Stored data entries
-=-=-
import Mathlib
import HarnessLib
import Summits.HubbardSuperconductivity.HubbardSuperconductivity.Theorems.ComplexGFFStiffnessHolomorphicStepFamily
import Literature.MathematicalPhysics.StatisticalMechanics.RGStepABKMQ
import Literature.MathematicalPhysics.StatisticalMechanics.FlowStepIntegrability

/-!
# Crux `HypACumulant`, children `H1bcStatement` / `F4StatementOfCores` — S6c, the MODEL-SPECIFIC DISCHARGE:
# `σ ↦ S_k(H + σU, mulExt(a + σ b))` is holomorphic for the [ABKM19] torus step data

Route `route-HubbardSuperconductivity-ComplexGFFStiffness`, crux stmt-HubbardSuperconductivity-19154; census
entry S6c of the holomorphic route (memo CUMULANT-PLAN §9).  For the step data
`D = abkmStepData L R k 𝒞s` of a step-kernel family with `StepKernelBounds` (Theorem 7.1 weights,
`q = 0` norms) the three hypotheses left open by `differentiableOn_nextKStep_family` are DISCHARGED:

* the step-data facts of `nextH_eq` (positive kernel, reference block with room) — as in
  `NextHamiltonianBoundsQ`;
* integrability / `C²` of the block activities `a(B₀, ·)`, `b(B₀, ·)` — `StepKernelBoundsABKM`;
* measurability and a **`σ`-UNIFORM `μ_{k+1}`-INTEGRABLE BOUND of the intermediate functional** `Φ_σ(X, φ, ·)`
  on the disc: by the expansion (6.32) (`midK_eq_sum`) and Lemma 8.3/9.3 (`tayNormLE_bprod_expNegH_mul_abkm`,
  degree zero) every term is bounded by a constant times the weight `w_k^{W ∪ Z'}(φ + ξ)`, uniformly for
  `‖H + σU‖_{k,0} ≤ ⅛` and `‖a + σ b‖_k ≤ C`, and the weights are `μ_{k+1}`-integrable
  (`StepKernelBounds.integrable_weight`, Lemma 8.4).

Result: **`differentiableOn_nextKStep_abkm_lineAct`** — `σ ↦ nextKStep (abkmStepData L R k 𝒞s) (H + σU)
(mulExt (a + σ b)) U' φ` is holomorphic on every disc on which `‖H + σU‖_{k,0} ≤ ⅛`.  All proved, no `sorry`.
Honest scope: toolchain for the state-regularity slots of a rung route (stiffness of a complex Gaussian gradient
field via the [ABKM19] RG); nothing about superconductivity in the Hubbard model.

## References
* S. Adams, S. Buchholz, R. Kotecký, S. Müller, arXiv:1910.13564, Definition 6.5 (6.32)–(6.35), Lemma 8.3,
  Lemma 8.4, Lemma 9.3, Theorem 6.8 [AdamsBuchholzKoteckyMuller2019].
-/

noncomputable section

-- `Summit.<Summit>.<Problem>`: single-conjunct summit, the duplicate component is mandated (D-0017).
set_option linter.dupNamespace false

namespace Summit.HubbardSuperconductivity.HubbardSuperconductivity.Theorems.ComplexGFF

open MeasureTheory Metric Set
open scoped BigOperators
open Literature.MathematicalPhysics.StatisticalMechanics.GradientRG
open Literature.MathematicalPhysics.StatisticalMechanics.TorusPolymer (bprod blocks pcirc polys reblock IsPolymer mem_polys
  blockOf isConn_blockOf isPolymer_blockOf mem_blockOf_self polys_mono blocks_mono)
open Literature.Barriers.CriticalPhenomena.LongRangePhi4.Polymer (IsConn components)
open Literature.MathematicalPhysics.StatisticalMechanics

variable {d M : ℕ} [NeZero M]

set_option maxHeartbeats 800000 in
/-- **S6c (model-specific discharge): `K_{k+1}` of the [ABKM19] torus step is holomorphic along every complex line
`(H + σU, mulExt(a + σ b))` in the state**, pointwise in the polymer `U'` and the field `φ`, on any disc where
`‖H + σU‖_{k,0} ≤ ⅛`; `a, b` admissible activities (`C^{r₀}`, local, finite weak norm), kernel by predicate
(`StepKernelBounds` at scale `k + 1 ≤ N`). -/
theorem differentiableOn_nextKStep_abkm_lineAct {L N Mord R n p r₀ : ℕ} {θbar lam μ δ₁ δ₀ A𝒫 A𝒫' C₂ h A : ℝ}
    {𝒞 : ℕ → (Fin d → ZMod M) → ℝ} (hd : 3 ≤ d) (hLodd : Odd L) (hL : 2 ^ (d + 3) + 16 * R ≤ L)
    (hM : M = L ^ N) {k : ℕ} (hkN : k + 1 ≤ N) (hp : d / 2 + 2 ≤ p) (hpM : p + d ≤ Mord) (hMR : Mord ≤ R)
    (hr₀ : 2 ≤ r₀)
    (hB : AbkmWeightBounds L N Mord R n θbar lam μ δ₁ δ₀ A𝒫 𝒞
      (abkmWeightData L N Mord R θbar (schedDelta δ₀ δ₁ N) 𝒞))
    (hδ₀ : 0 < δ₀) (hδ₁ : 0 < δ₁) (hh : 0 < h) (hh0 : hZeroSq d R δ₀ δ₁ ≤ h ^ 2) (hA1 : 1 ≤ A)
    (𝒞s : ℕ → (Fin d → ZMod M) → ℝ)
    (hS : StepKernelBounds (abkmWeightData L N Mord R θbar (schedDelta δ₀ δ₁ N) 𝒞) L k A𝒫' C₂ (𝒞s (k + 1)))
    (H U : RelevantHamiltonian ℂ d)
    {a b : Finset (Fin d → ZMod M) → ((Fin d → ZMod M) → ℝ) → ℂ} {Ca Cb : ℝ} (hCa : 0 ≤ Ca) (hCb : 0 ≤ Cb)
    (ha : WeakNormLE (abkmNormParams L N Mord R p r₀ h θbar A (schedDelta δ₀ δ₁ N) 𝒞) k a Ca)
    (hb : WeakNormLE (abkmNormParams L N Mord R p r₀ h θbar A (schedDelta δ₀ δ₁ N) 𝒞) k b Cb)
    (had : ∀ Y, ContDiff ℝ r₀ (a Y)) (hbd : ∀ Y, ContDiff ℝ r₀ (b Y))
    (haloc : ∀ Y, IsPolymer (L ^ k) Y → IsConn Y →
      IsGaugeLocal ((abkmNormParams L N Mord R p r₀ h θbar A (schedDelta δ₀ δ₁ N) 𝒞).gauge k Y) (a Y))
    (hbloc : ∀ Y, IsPolymer (L ^ k) Y → IsConn Y →
      IsGaugeLocal ((abkmNormParams L N Mord R p r₀ h θbar A (schedDelta δ₀ δ₁ N) 𝒞).gauge k Y) (b Y))
    {Rb : ℝ} (hHR : ∀ σ ∈ ball (0 : ℂ) Rb, hamNorm (fieldWt h (L : ℝ) d k) ((L : ℝ) ^ k) (L ^ (d * k)) (H + σ • U) ≤ 1 / 8)
    (U' : Finset (Fin d → ZMod M)) (φ : (Fin d → ZMod M) → ℝ) :
    DifferentiableOn ℂ (fun σ : ℂ => nextKStep (abkmStepData L R k 𝒞s) (H + σ • U) (mulExt ((a + σ • b))) U' φ)
      (ball (0 : ℂ) Rb) := by
  set P := abkmNormParams L N Mord R p r₀ h θbar A (schedDelta δ₀ δ₁ N) 𝒞 with hP
  set Wt := abkmWeightData L N Mord R θbar (schedDelta δ₀ δ₁ N) 𝒞 with hWt
  set D := abkmStepData L R k 𝒞s with hD
  have hDs : D.s = L ^ k := rfl
  have hD𝒞 : D.𝒞 = 𝒞s (k + 1) := rfl
  have hDB₀ : D.B₀ = blockOf (L ^ k) 0 := rfl
  have hDc₀ : D.c₀ = TorusPolymer.boxCorner (L ^ k) (starRad R L d k) 0 := rfl
  have hA : 0 < A := by linarith
  have hPA : 0 < P.A := hA
  have hL0 : (0 : ℝ) < L := by exact_mod_cast hLodd.pos
  have hk1 : 1 ≤ L ^ k := Nat.one_le_pow _ _ hLodd.pos
  have hMo : Odd M := by rw [hM]; exact hLodd.pow
  have hsodd : Odd (L ^ k) := hLodd.pow
  obtain ⟨t, ht⟩ : ∃ t, N = k + t := ⟨N - k, by omega⟩
  have hMt0 : M = L ^ k * L ^ t := by rw [← pow_add, ← ht]; exact hM
  -- the step-data facts of `nextH_eq`
  have hC𝒞 : (Matrix.circulant D.𝒞).PosSemidef := hS.posSemidef
  have hBne : D.B₀.card ≠ 0 := by
    rw [hDB₀]; exact (Finset.card_pos.2 ⟨0, mem_blockOf_self _ 0⟩).ne'
  obtain ⟨hwrap0, hroom0⟩ := abkm_box_lt (d := d) hL (show p ≤ R by omega) hkN
  have hwrap : 4 * ((L ^ k - 1) / 2 + starRad R L d k) < M := by rw [hM]; exact hwrap0
  have hroomB : ∀ x ∈ D.B₀, HasRoom D.c₀ x (d / 2 + 1) := by
    intro x hx
    have hxS : x ∈ TorusPolymer.thicken (starRad R L d k) (blockOf (L ^ k) 0) := by
      rw [← hDB₀]; exact TorusPolymer.subset_thicken _ _ hx
    have hin := (TorusPolymer.mem_thicken_blockOf_iff_inBox hMt0 hLodd.pow hLodd.pow hwrap 0 x).1 hxS
    rw [hDc₀]
    refine TorusPolymer.hasRoom_of_inBox hin ?_
    have h2 : ((2 * ((L ^ k - 1) / 2 + starRad R L d k) : ℕ) + ((d / 2 + 1 : ℕ) : ℤ)) * 2 < (M : ℤ) := by
      have : (2 * ((L ^ k - 1) / 2 + starRad R L d k) + (d / 2 + 1)) * 2 < M := by
        rw [hM]; have := hroom0; omega
      exact_mod_cast this
    exact_mod_cast h2
  -- the reference block is a connected `k`-polymer
  have hB₀conn : IsConn D.B₀ := by rw [hDB₀]; exact isConn_blockOf hMo hsodd 0
  have hB₀poly : IsPolymer (L ^ k) D.B₀ := by rw [hDB₀]; exact isPolymer_blockOf _ 0
  -- block activities: integrable and `C²` after fluctuation
  have hai : ∀ ψ, Integrable (fun ξ => a D.B₀ (ψ + ξ)) (stepMeasure D.𝒞) := fun ψ =>
    integrable_comp_add_of_weakNormLE_of_stepKernelBounds hB hS hA hCa ha had haloc hB₀poly hB₀conn ψ
  have hbi : ∀ ψ, Integrable (fun ξ => b D.B₀ (ψ + ξ)) (stepMeasure D.𝒞) := fun ψ =>
    integrable_comp_add_of_weakNormLE_of_stepKernelBounds hB hS hA hCb hb hbd hbloc hB₀poly hB₀conn ψ
  have hr₀2 : ((2 : ℕ) : WithTop ℕ∞) ≤ (r₀ : WithTop ℕ∞) := by exact_mod_cast hr₀
  have had2 : ContDiff ℝ 2 (fluct D.𝒞 (a D.B₀)) :=
    (contDiff_fluct_of_weakNormLE_of_stepKernelBounds hB hS hA hCa ha had haloc hB₀poly hB₀conn).of_le hr₀2
  have hbd2 : ContDiff ℝ 2 (fluct D.𝒞 (b D.B₀)) :=
    (contDiff_fluct_of_weakNormLE_of_stepKernelBounds hB hS hA hCb hb hbd hbloc hB₀poly hB₀conn).of_le hr₀2
  -- the uniform weak-norm constant of the line on the disc
  set C : ℝ := Ca + max Rb 0 * Cb with hCdef
  have hC0 : 0 ≤ C := by positivity
  have hKσ : ∀ σ ∈ ball (0 : ℂ) Rb, WeakNormLE P k (mulExt ((a + σ • b))) C := by
    intro σ hσ
    have hσ' : ‖σ‖ ≤ max Rb 0 := (le_of_lt (mem_ball_zero_iff.1 hσ)).trans (le_max_left _ _)
    refine weakNormLE_mulExt_iff.2 ((weakNormLE_lineAct ha hb had hbd σ).mono hPA ?_)
    nlinarith
  have hKd : ∀ σ Y, ContDiff ℝ r₀ (mulExt ((a + σ • b)) Y) := fun σ Y =>
    contDiff_mulExt (contDiff_lineAct had hbd σ) Y
  have hKloc : ∀ σ Y, IsPolymer (L ^ k) Y → IsConn Y → IsGaugeLocal (P.gauge k Y) (mulExt ((a + σ • b)) Y) :=
    fun σ Y hY hYc => isGaugeLocal_mulExt_conn (P.gauge k)
      (fun Y' hY' hY'c => isGaugeLocal_lineAct (haloc Y' hY' hY'c) (hbloc Y' hY' hY'c) σ) hY hYc
  -- apply the structural pass for families
  refine differentiableOn_nextKStep_family D hC𝒞 hBne hroomB H U (fun σ => mulExt ((a + σ • b)))
    (fun Y ψ => differentiable_mulExt_lineAct a b Y ψ) (a := a) (b := b)
    (fun σ => mulExt_lineAct_of_isConn a b hB₀conn σ) hai hbi had2 hbd2 U' φ ?_ ?_
  · -- measurability of `Φ_σ(X, φ, ·)`
    intro X hX σ
    exact (measurable_midK_snd hX (fun B _ => measurable_expNegH _ B)
      (fun Y _ => measurable_mulExt (fun Y' => (contDiff_lineAct had hbd σ Y').continuous.measurable) Y) φ).aestronglyMeasurable
  · -- the `σ`-uniform integrable bound of `Φ_σ(X, φ, ·)`
    intro X hX
    set Ht := nextH D H a with hHt
    set Ut := nextH D U b with hUt
    -- prefactor bounds on the closed disc
    have hMY : ∀ Y : Finset (Fin d → ZMod M), ∃ MY : ℝ, ∀ σ ∈ closedBall (0 : ℂ) Rb,
        ‖bprod D.s (fun B => 1 - expNegH (Ht + σ • Ut) B φ) Y‖ ≤ MY := fun Y =>
      (isCompact_closedBall (0 : ℂ) Rb).exists_bound_of_continuousOn
        ((differentiable_bprod_one_sub_expNegH_line D.s Ht Ut Y φ).continuous.continuousOn)
    choose MY hMY using hMY
    -- the inner constant of Lemma 8.3 / 9.3
    set cW : Finset (Fin d → ZMod M) → Finset (Fin d → ZMod M) → ℝ := fun W Z' =>
      (∏ _B ∈ blocks (L ^ k) W, Real.exp (1 / 4)) * ∏ Y' ∈ components Z', C * P.aFactor k Y' with hcW
    refine ⟨fun ξ => ∑ Y ∈ polys D.s X, ∑ Z ∈ polys D.s (X \ Y), ∑ W ∈ polys D.s Z,
      MY Y * (cW W ((X \ Y) \ Z) * Wt.weight k (W ∪ ((X \ Y) \ Z)) (φ + ξ)), ?_, ?_⟩
    · -- integrability: finite sums of weights
      refine integrable_finsetSum _ fun Y _ => integrable_finsetSum _ fun Z _ =>
        integrable_finsetSum _ fun W _ => ?_
      exact ((hS.integrable_weight hB.dominated (W ∪ ((X \ Y) \ Z)) φ).const_mul _).const_mul _
    · -- the bound, term by term
      intro σ hσ ξ
      have hσc : σ ∈ closedBall (0 : ℂ) Rb := ball_subset_closedBall hσ
      have hHσ := hHR σ hσ
      rw [midK_eq_sum]
      refine (norm_sum_le _ _).trans (Finset.sum_le_sum fun Y hY => (norm_sum_le _ _).trans
        (Finset.sum_le_sum fun Z hZ => (norm_sum_le _ _).trans (Finset.sum_le_sum fun W hW => ?_)))
      have hYp : IsPolymer (L ^ k) Y := (mem_polys.1 hY).2
      have hZp : IsPolymer (L ^ k) Z := (mem_polys.1 hZ).2
      have hWp : IsPolymer (L ^ k) W := (mem_polys.1 hW).2
      set Z' := (X \ Y) \ Z with hZ'
      have hZ'p : IsPolymer (L ^ k) Z' := (hX.sdiff hYp).sdiff hZp
      have hWZ' : Disjoint W Z' := by
        rw [hZ']
        exact Finset.disjoint_of_subset_left (mem_polys.1 hW).1 Finset.disjoint_sdiff
      -- Lemma 8.3 / 9.3 at degree zero
      have hT := tayNormLE_bprod_expNegH_mul_abkm (p := p) (r₀ := r₀) (by omega) hLodd hM (by omega) (by omega)
        (by omega) hB hδ₀ hδ₁ hh hh0 hA hWp hZ'p hWZ' hHσ hC0 (hKσ σ hσ) (factorises_mulExt hk1)
        (fun ψ => mulExt_empty ψ) (hKd σ) (hKloc σ)
      -- locality of the term for the gauge of `W ∪ Z'`
      have h𝔥 : 0 < P.𝔥 k := fieldWt_pos hh hL0 d k
      have hR : 0 < P.R k := by show (0 : ℝ) < (L : ℝ) ^ k; positivity
      have hPp : d / 2 + 1 ≤ P.p := by show d / 2 + 1 ≤ p; omega
      have hloc : IsGaugeLocal (P.gauge k (W ∪ Z'))
          (fun ψ => bprod (L ^ k) (fun B => expNegH (H + σ • U) B ψ) W * mulExt ((a + σ • b)) Z' ψ) := by
        refine IsGaugeLocal.mul ?_ ?_
        · unfold TorusPolymer.bprod
          refine IsGaugeLocal.prod _ fun B hBW => ?_
          have hBX : B ⊆ W ∪ Z' := (hWp.subset_of_mem_blocks hBW).trans Finset.subset_union_left
          exact (isGaugeLocal_cexp_neg_eval h𝔥.ne' hR.ne' hPp (TorusPolymer.subset_thicken _ _) (H + σ • U)).of_norm_le
            fun ζ => norm_fieldGauge_mono_set _ _ _ (TorusPolymer.thicken_mono _ hBX) ζ
        · have hpoly : ∀ Y' ∈ components Z', IsPolymer (L ^ k) Y' := fun Y' hY' =>
            (TorusPolymer.IsPolymer.of_mem_components hMo hLodd.pow hZ'p hY').1
          have hKeq : mulExt ((a + σ • b)) Z' = fun ψ => ∏ Y' ∈ components Z', (a + σ • b) Y' ψ := by
            funext ψ; exact mulExt_apply Z' ψ
          rw [hKeq]
          refine IsGaugeLocal.prod _ fun Y' hY' => ?_
          obtain ⟨hY'p, hY'c⟩ := TorusPolymer.IsPolymer.of_mem_components hMo hLodd.pow hZ'p hY'
          have hY'X : Y' ⊆ W ∪ Z' := by
            refine subset_trans ?_ Finset.subset_union_right
            rw [Literature.Barriers.CriticalPhenomena.LongRangePhi4.Polymer.eq_biUnion_components Z']
            exact Finset.subset_biUnion_of_mem id hY'
          exact (isGaugeLocal_lineAct (haloc Y' hY'p hY'c) (hbloc Y' hY'p hY'c) σ).of_norm_le
            fun ζ => norm_fieldGauge_mono_set _ _ _ (TorusPolymer.thicken_mono _ hY'X) ζ
      have hpt := hT.norm_apply_le hloc (φ + ξ)
      have hpt' : ‖bprod D.s (fun B => expNegH (H + σ • U) B (φ + ξ)) W * mulExt (a + σ • b) Z' (φ + ξ)‖ ≤
          cW W Z' * Wt.weight k (W ∪ Z') (φ + ξ) := hpt
      -- the prefactor
      have h1 : ‖bprod D.s (fun B => 1 - expNegH (Ht + σ • Ut) B φ) Y‖ ≤ MY Y := hMY Y σ hσc
      have h2 : ‖((-1 : ℂ) ^ (blocks D.s (Z \ W)).card)‖ = 1 := by simp
      have hMY0 : 0 ≤ MY Y := (norm_nonneg _).trans h1
      calc ‖bprod D.s (fun B => 1 - expNegH (Ht + σ • Ut) B φ) Y * (-1 : ℂ) ^ (blocks D.s (Z \ W)).card *
              (bprod D.s (fun B => expNegH (H + σ • U) B (φ + ξ)) W * mulExt (a + σ • b) ((X \ Y) \ Z) (φ + ξ))‖
          = ‖bprod D.s (fun B => 1 - expNegH (Ht + σ • Ut) B φ) Y‖ * ‖((-1 : ℂ) ^ (blocks D.s (Z \ W)).card)‖ *
              ‖bprod D.s (fun B => expNegH (H + σ • U) B (φ + ξ)) W * mulExt (a + σ • b) Z' (φ + ξ)‖ := by
            rw [norm_mul, norm_mul]
        _ ≤ MY Y * 1 * (cW W Z' * Wt.weight k (W ∪ Z') (φ + ξ)) :=
            mul_le_mul (mul_le_mul h1 h2.le (norm_nonneg _) hMY0) hpt' (norm_nonneg _) (mul_nonneg hMY0 zero_le_one)
        _ = MY Y * (cW W ((X \ Y) \ Z) * Wt.weight k (W ∪ ((X \ Y) \ Z)) (φ + ξ)) := by rw [mul_one]

end Summit.HubbardSuperconductivity.HubbardSuperconductivity.Theorems.ComplexGFF

end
-=-=-
> **Exercise description**
Lines above with "schedDelta" in them are the ones to copy.

> **Solution**
      (abkmWeightData L N Mord R θbar (schedDelta δ₀ δ₁ N) 𝒞))
    (hS : StepKernelBounds (abkmWeightData L N Mord R θbar (schedDelta δ₀ δ₁ N) 𝒞) L k A𝒫' C₂ (𝒞s (k + 1)))
    (ha : WeakNormLE (abkmNormParams L N Mord R p r₀ h θbar A (schedDelta δ₀ δ₁ N) 𝒞) k a Ca)
    (hb : WeakNormLE (abkmNormParams L N Mord R p r₀ h θbar A (schedDelta δ₀ δ₁ N) 𝒞) k b Cb)
      IsGaugeLocal ((abkmNormParams L N Mord R p r₀ h θbar A (schedDelta δ₀ δ₁ N) 𝒞).gauge k Y) (a Y))
      IsGaugeLocal ((abkmNormParams L N Mord R p r₀ h θbar A (schedDelta δ₀ δ₁ N) 𝒞).gauge k Y) (b Y))
  set P := abkmNormParams L N Mord R p r₀ h θbar A (schedDelta δ₀ δ₁ N) 𝒞 with hP
  set Wt := abkmWeightData L N Mord R θbar (schedDelta δ₀ δ₁ N) 𝒞 with hWt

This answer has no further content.